Macdonald DeWitt Library at SUNY Ulster

Chicago Citation Style

This guide provides examples for creating citations using Chicago style.

Chicago Manual of Style has been updated

This guide has been updated for the 17th edition of the Chicago Manual of Style.

About this guide

All examples provided in this guide are based on the official style guidelines outlined in the Chicago Manual of Style, 17th Ed. 

Chicago Manual Style requires both footnotes and a bibliography. This is called NB (notes and bibliography). This guide provides examples for creating the footnote entries and bibliography entries.

See the information below about Bibliography and Footnotes for more detail on creating each. For specific examples, use the menu links.

Bibliography

•  List Bibliography entries with a hanging indent. 

•  Bibliography entries are in one alphabetical sequence arranged by the surname of the first author or by title if there is no author.  They are not classified by type of source.

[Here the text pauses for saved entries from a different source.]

import Mathlib
import HarnessLib
import HarnessLib.Audit
import Summits.HubbardSuperconductivity.Statement
import HarnessLib.Audit.Status.Attr

/-!
Route: ChernVortexResponse

DORMANT since 2026-08-29T21:01:39Z (census g0: costume (trib-confirmed census-trib-costume-A 2026-08-29; 21-frontier 19:16:23Z (b)); reversible --off) — unstaffed, not closed; items shared with open routes are served there. `ledger route dormant <id> --off` reactivates.

CHERN-CLASS VORTEX RESPONSE (realises idea card chern-class-vortex-spectroscopy; same observable as
the sibling card flux-quantum-vortex-tension). Pierce the SURFACE of the L×L torus with exactly ONE
quantum of uniform orbital flux — Landau-gauge Peierls phases on the bonds of (ℤ/L)², x : Fin 2 →
ZMod L: A_L(x,e₁) = exp(2πi·x₀/L²) on every e₁-bond, A_L(x,e₀) = 1 except exp(−2πi·x₁/L) on the seam
column x₀ = L−1, so that EVERY plaquette holonomy equals exp(2πi/L²) and the total flux is exactly
2π (lattice first Chern number 1; support item OneFluxQuantum). These phases are the verbatim
unfolding of the lattice-gauge library's proved field `uniformFlux L`, written out inline so that
the route imports nothing beyond the summit Statement (route repairs 2026-08-15). They enter the
Hubbard hopping, no Zeeman term; keep the (N_L, S^z = 0) sector, N_L = 2⌊(1−δ)L²/2⌋, and read ONE
number: the flux response V_L(U,δ) := E_L^{flux}(N_L,0) − E_L^{0}(N_L,0) (difference of
`Matrix.minEnergyOn` over `szSector N_L 0`). A charge-2e condensate cannot be combed on this torus
(its pair wavefunction is a section of a Chern-number-2 bundle, two vortices are forced, each costs
πρ_s·log(L/ξ) because the field is imposed on every plaquette), so V_L ≈ 2πρ_s·log L → ∞, while
normal states answer O(1) (metals; Assaad's size-effect reducer) or e^{−L/ξ} (insulators).
It suffices to show X = A ∧ B ∧ C (decl `Target`):
(A) HubbardVortexTension — ∃ U>0, δ∈(0,1/4), c>0: V_L(U,δ) ≥ c·log L for all large L (the witness;
rank 3);
(B) TensionForcesCondensate — ∀ U>0, δ∈(0,1/2): a log-divergent flux response forces Yang ODLRO
(`HasODLRO`, a macroscopic eigenvalue of ρ₂) in EVERY normalised (N_L,0)-sector ground-state
sequence of `hubbardTorus 2 L 1 U` (the bridge 'stiffness under an unremovable flux ⇒ condensate';
rank 2);
(C) CondensateIsDWave — ∀ U>0, δ∈(0,1/4) in the same phase-stiff regime: such a condensate is seen
by the nearest-neighbour d_{x²−y²} pair field (`HasPairFieldLRO dWaveFormFactor`; rank 4).
Deciding theorem `closes` (items → HubbardSuperconductivity) is certified native-OK: take (U,δ) from
A (δ<1/4<1/2), feed the log hypothesis to B (ODLRO for every all-L-admissible sequence) and C (⇒
HasPairFieldLRO dWaveFormFactor), then the PROVED glue
`hasDWavePairFieldLROAt_of_forall_hasPairFieldLRO` (Theorems/WeakCouplingBCSWcbcsThesis: odd sides
filled with arbitrary sector ground states, liminf passed to even sides) gives the Statement; the
legacy item Assembly (A → B → C → HubbardSuperconductivity) records that implication and `closes`
runs through it.
Lean (all decls elaborate without any Literature.Barriers import, `lean check` rc 0, dependency cone
49 project constants, all proved): X := HubbardVortexTension ∧ TensionForcesCondensate ∧
CondensateIsDWave, where V_L is written out over existing declarations as Matrix.minEnergyOn (−Σ_{x
: Fin 2 → ZMod L} Σ_{i : Fin 2} Σ_{σ : Fin 2} [↑(A_L x i) • (creation (orb (FermionTorus.ofTorusSite
(x + Pi.single i 1)) σ) * annihilation (orb (FermionTorus.ofTorusSite x) σ)) + (starRingEnd ℂ) ↑(A_L
x i) • (creation (orb (FermionTorus.ofTorusSite x) σ) * annihilation (orb (FermionTorus.ofTorusSite
(x + Pi.single i 1)) σ))] + ↑U • Σ_y numberOp y 0 * numberOp y 1) (szSector N_L 0) −
Matrix.minEnergyOn (hubbardTorus 2 L 1 U) (szSector N_L 0), with A_L x i the explicit `Circle.exp`
phases above (if i = 1 then Circle.exp (2π/L²·(x 0).val) else if (x 0).val = L−1 then Circle.exp
(−(2π/L²)·L·(x 1).val) else 1).

Rationale: WHY THIS LINE. Catalogue: topological reformulation + physical analogy WITH dictionary
(pair-condensate wavefunction ↦ section of the charge-2 line bundle over the flux torus; c₁ = 1 ↦
forced total vorticity 2; helicity modulus ρ_s ↦ coefficient of log L; 'normal' ↦ bounded response).
Superconductivity becomes the statement that a sector ground energy feels the first Chern class of a
line bundle, E(c₁=1) − E(c₁=0) ~ 2πρ_s log L, a DIVERGENT signal whose coefficient is the stiffness,
read off energies — the best-controlled many-body data (variational upper bounds, Temple/SDP lower
bounds, constructive expansions control energies before correlations). The forward picture is
theorem-grade at order-parameter level (GL on the flux torus: Aydi–Sandier
doi:10.1016/j.anihpc.2008.09.004, Alama–Bronsard–Sandier doi:10.1007/s00526-009-0234-5;
ball-construction lower bounds of Bethuel–Brezis–Hélein/Sandier–Serfaty/Jerrard; BdG vortex lattices
with two hc/2e vortices per hc/e cell, Franz–Tešanović doi:10.1103/PhysRevLett.84.554); the normal
side is Assaad's finite-size device (arXiv:cond-mat/0104126 §3.2) and Kohn's flux-blind insulator
(doi:10.1103/PhysRev.133.A171). Nothing is imported into Lean beyond the summit Statement: the
one-flux-quantum field is the Landau-gauge unfolding of the lattice-gauge library's `uniformFlux`
(Literature/Barriers/QuantumFields/NoContinuousLatticeTopologicalCharge.lean, where
`u1Plaquette_uniformFlux` / `u1Charge_uniformFlux` are proved), written out inline over Fin 2 → ZMod
L and re-certified inside the route by the support item OneFluxQuantum; that module itself is
deliberately NOT imported (route repairs 2026-08-15: it drags ConstructiveQFTWave0.lean and the
unrelated open problem CaoParkSheffieldProblem into the import cone), so the route's dependency cone
is 49 project constants, all proved, and every decl elaborates today. Tail: Yang ODLRO
(YangODLRO1962) + the Q-D5 pair-field notions (Scalapino1995) + the PROVED even-side glue of
Theorems/WeakCouplingBCSWcbcsThesis.
RANKED CRUXES. rank 2 TensionForcesCondensate: log-divergent V_L ⇒ HasODLRO for every sector GS
sequence (converse of the proven direction ODLRO ⇒ flux quantisation/Meissner: Sewell
doi:10.1007/BF01013973, Nieh–Su–Zhao doi:10.1103/PhysRevB.51.3760; equivalently the 'vortex line
tension ⇒ U(1) order' input of card abelian-duality-vortex-peierls; Literature-grade if true). rank
3 HubbardVortexTension: the witness ∃U>0, δ∈(0,1/4): V_L ≥ c log L — a log-precision LOWER bound on
an energy difference, as deep as stiffness; expected as a corollary of a constructed superconductor
(WeakCouplingBCS-type outputs) or from a doubling/surgery inequality V_{2L} − V_L ≥ c' ('a vortex
cannot hide in a sub-torus'); not attacked directly here. rank 4 CondensateIsDWave: in the
phase-stiff regime every Yang condensate of the repulsive model has B1g symmetry with
nearest-neighbour weight (δ < 1/4 because RaghuKivelsonScalapino2010 find non-B1g Kohn–Luttinger
channels for n ≲ 0.6). SUPPORT (provable now / calibration, rank 9): MagneticTorusWellPosed
(hermitian, [H,N] = [H,S^z] = 0, trivial phases reproduce hubbardTorus for L ≥ 3 — guards the
inlined definition); OneFluxQuantum (every plaquette holonomy of the inlined Landau-gauge field is
exp(2πi/L²), 0 < 2π/L² < π, for L ≥ 2 — the 'one quantum' certificate, candidate proof attached to
stmt-8615); FreeFermionCalibration (U = 0: |V_L| = o(log L); semiclassics of the one-flux-quantum
Harper ring of length L² plus lattice-point bounds; stated o(log L) rather than O(1) per the novelty
audit's Gauss-circle caveat). Target = A ∧ B ∧ C (rank 5 only so that it renders after the decls it
names); Assembly (legacy item, kept: the deciding theorem `closes` runs through it) = A → B → C →
HubbardSuperconductivity, proved in the opener's folder.
KILL CRITERIA. B refuted (a phase-stiff sector-GS sequence without pair ODLRO: Bose metal or
charge-4e) closes the route. C refuted throughout δ<1/4 (condensate orthogonal to the n.n. B1g bond:
PDW, d_xy, extended-s, triplet) → one restate with an explicit channel datum (Klein-bottle half-flux
test of card flux-spectroscopy-klein-bottle), else close. A refuted (V_L = o(log L) for all U>0,
δ<1/4) is a major energies-only NEGATIVE result feeding NoGo; the route closes but the diagnostic
survives. FreeFermionCalibration refuted (free response ≥ c log L at some δ) voids the dichotomy →
close.
NOT DECOMPOSED YET. Any mechanism for A; the GL/BdG calibration theorems (B-GL = Aydi–Sandier,
known; a lattice d-wave BdG functional with Peierls phases would be a NEW object, filed only if C or
A needs it); holonomy/gauge-class bookkeeping (the Landau-gauge field = uniformFlux fixes the
canonical representative; other holonomies differ by an Aharonov–Bohm twist ≤ 2π/L, an O(1) energy
effect for metals and superconductors alike); the T>0 quasi-LRO analogue; numerics (attractive-U
DMRG calibration, stripe-box saturation) are instruments only.
CHEAPEST FALSIFIER. The U = 0 null line (support FreeFermionCalibration): V_L(0,δ) is a one-body
number — the sum of the N_L/2 lowest eigenvalues of ONE critical Harper ring of length L² (Landau
gauge + seam) minus the zero-field (2π/L)-grid sum — exactly computable to L ≈ 60 in seconds
(sibling card flux-quantum-vortex-tension: |V_L^free| ≤ 2.7 up to L = 40); a free response growing
like c·log L at some δ ∈ (0,1/2) voids the bounded-vs-log dichotomy and closes the route before any
many-body work. Next cheapest, against the mechanism of crux B: a solvable lattice pair-hopping /
hard-core boson torus with flux response ≥ c·log L and provably NO ODLRO (a lattice Gunther–Imry
doi:10.1016/0038-1098(69)90378-0 or a charge-4e condensate doi:10.1038/nphys1389) — it would not
refute B's literal Hubbard statement but would mark the bridge as model-specific luck rather than a
principle.

Novelty: DELTA: (i) the dichotomy 'one-flux-quantum response V_L bounded (normal) vs V_L ≥ c·log L
(phase-stiff pair condensate)' for a SECTOR GROUND-ENERGY DIFFERENCE of interacting lattice
fermions, stated in Lean with the Landau-gauge Peierls phases written out over Fin 2 → ZMod L — the
unfolding of the PROVED lattice field `uniformFlux` of first Chern number exactly 1, the
one-flux-quantum identity restated inside the route as the support item OneFluxQuantum (no new
definition; route repair 2026-08-15: the barrier module NoContinuousLatticeTopologicalCharge is no
longer needed by any decl — once its import line is dropped no unproved fact sits in the cone); (ii)
the converse 'log response ⇒ Yang ODLRO for every ground state' isolated as a named refutable bridge
(crux B) with its two known loopholes named (quasi-1D flux quantisation without ODLRO,
doi:10.1016/0038-1098(69)90378-0 Gunther–Imry 1969; charge-4e, doi:10.1038/nphys1389
Berg–Fradkin–Kivelson 2009); (iii) the d-wave tail closed by an already-proved glue theorem, so the
assembly is provable today; (iv) the free null statement posed as o(log L). NOT found in print: the
bounded-vs-log dichotomy as an order criterion for interacting lattice fermions, or any theorem
'vortex tension / log flux response ⇒ ODLRO' at T = 0. Expected grade new-combination (card; the
sibling card flux-quantum-vortex-tension with the same observable was graded variant).
NEAREST PRIOR ART, searched this session with crossref + zbMATH (local index, gal  [refs: 10.1016/0038-1098(69, 10.1038/nphys1389, 10.1016/S0550-3213(99, 10.1016/j.anihpc.2008.09.004, 10.1063/1.4942632, 10.1103/PhysRevB.51.3760, 10.1063/1.532193, 10.1007/BF02732438, 10.1103/PhysRevB.47.7995, 10.1103/PhysRevLett.71.1915, 10.1103/PhysRevLett.84.554, 2012.12559, cond-mat/0104126, doi:10.1016/0038-1098, doi:10.1038/nphys1389, doi:10.1016/S0550-3213, doi:10.1016/j.anihpc.2008.09.004, doi:10]

Barriers (technique_class: topological-flux-response vortex-lower-bound Chern-class): technique_class: topological-flux-response vortex-lower-bound Chern-class
- Literature.Barriers.HubbardSuperconductivity.WeakCouplingCeiling: NOT evaded by crux A
(HubbardVortexTension) and said so — at weak U the logarithm starts only at L ≫ ξ ~ exp(C/U²) and
inside every convergent weak-coupling regime V_L is provably bounded; A must come from a constructed
superconductor or a non-perturbative doubling inequality, witness aimed at intermediate U.
- Literature.Barriers.HubbardSuperconductivity.PerturbativeInvisibilityOfPairing: consistent —
nothing is read off a truncated U-series; the coefficient of log L is 2πρ_s, a non-perturbative
stiffness.
- Literature.Barriers.HubbardSuperconductivity.SignProblemNPHard: relevant and conceded — orbital
Peierls phases make even the attractive model's determinant weights complex (det² ∉ ℝ₊), so every
numerical V_L (DMRG/AFQMC) is an instrument or kill switch, never a certificate; certificates exist
only at BdG/GL level.
- Literature.Barriers.HubbardSuperconductivity.PureModelStripeCompetition: the witness of A is NOT
sought in the cuprate box (U ∈ [6,8], δ = 1/8); the window δ < 1/4 is aimed at U ≈ 2–6 away from 1/8
stripes; in the box V_L should SATURATE, which makes the observable a cheap energies-only negative
instrument for route NoGo.
- Literature.Barriers.HubbardSuperconductivity.LROForcesLowLyingStates: consistent — V_L is a
difference of sector MINIMA of two Hamiltonians; no gap, uniqueness or anomalous average ⟨Δ_d⟩ is
asserted;

History (route lifecycle, newest last):
- 2026-08-16T02:17:27Z · AUTO-CRUX: 1 conjecture-grade item(s) promoted to crux (OneFluxQuantum) — refuter vetting / tiering apply (operator:999:1362873)
- 2026-08-16T04:06:14Z · AUTO-CRUX (backfill): Target — hypotheses of the deciding theorem that nothing in the route derives are cruxes (operator:999:1085951)
- 2026-08-21T15:39:11Z · DORMANT — reconciler: no traction for 5 d (last activity statement-closed at 2026-08-16T15:21:24Z); parked, not closed — `ledger route dormant route-HubbardSuperconductiv (operator:999:598867)
- 2026-08-29T08:50:40Z · REACTIVATED — reconciler: reactivated — activity statement-closed at 2026-08-29T07:52:55Z after parking at 2026-08-21T15:39:11Z (operator:999:938508)
- 2026-08-29T21:01:39Z · DORMANT — census g0: costume (trib-confirmed census-trib-costume-A 2026-08-29; 21-frontier 19:16:23Z (b)); reversible --off (operator:999:1722254)

sub-problem: HubbardSuperconductivity · status: dormant · opened planner-plancard-HubbardSuperconductivity-Hub-a573cd8b-0 2026-08-15T10:53:22Z · rev 6 · ledger route-HubbardSuperconductivity-ChernVortexResponse
GENERATED by the gate from the ledger (D-0016/17). Provers cite these decls: `theorem foo : Summit.HubbardSuperconductivity.HubbardSuperconductivity.Theses.ChernVortexResponse.<Decl> := …` in Summits/HubbardSuperconductivity/HubbardSuperconductivity/Theorems/<Name>.lean.
-/

namespace Summit.HubbardSuperconductivity.HubbardSuperconductivity.Theses.ChernVortexResponse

•  Use the author's given names and surname as listed on the title page, not the cover. If there is more than one author, list them in the order used on the title page.

•  If the Bibliography includes two or more entries by the same author(s), list them alphabetically by title.

•  When the note entry includes a URL that must be divided between two lines, break it after a colon or a double slash or before a tilde (~), period, single slash, comma or hyphen. 

Footnotes

•  Note numbers in the text are set as superscript numbers.  At the bottom of the page, the note numbers are normally full size and followed by a period. Notes should be numbered consecutively, beginning with 1.  In most word processing programs, you can use the "footnote" feature to accomplish this formatting. 
 

•  The first note referring to a work should always be a full note.  Subsequent citations for that work can be shortened.  The concise form should include just enough information to remind readers of the full title or lead them to the bibliography, usually the last name of the author(s), the key words of the main title, and the page number.  

      E.g.  1. Salman Rushdie, The Ground beneath Her Feet (New York: Henry Holt, 1999), 25.                                                              
     2. Rushdie, The Ground beneath, 25.
 

•  When citing the same source in multiple footnotes one after the other, cite the source in full the first time, and then use the shortened citation for all subsequent citations until another source is cited.  Once a second source has been cited, the first source must again be cited in the footnote in full the next time it is referenced.  

      E.g.  1. Rushdie, The Ground beneath, 25.                                                              
               2. Rushdie, 28.
 

•  When the note entry includes a URL that must be divided between two lines, break it after a colon or a double slash or beforea tilde (~), period, single slash, comma or hyphen.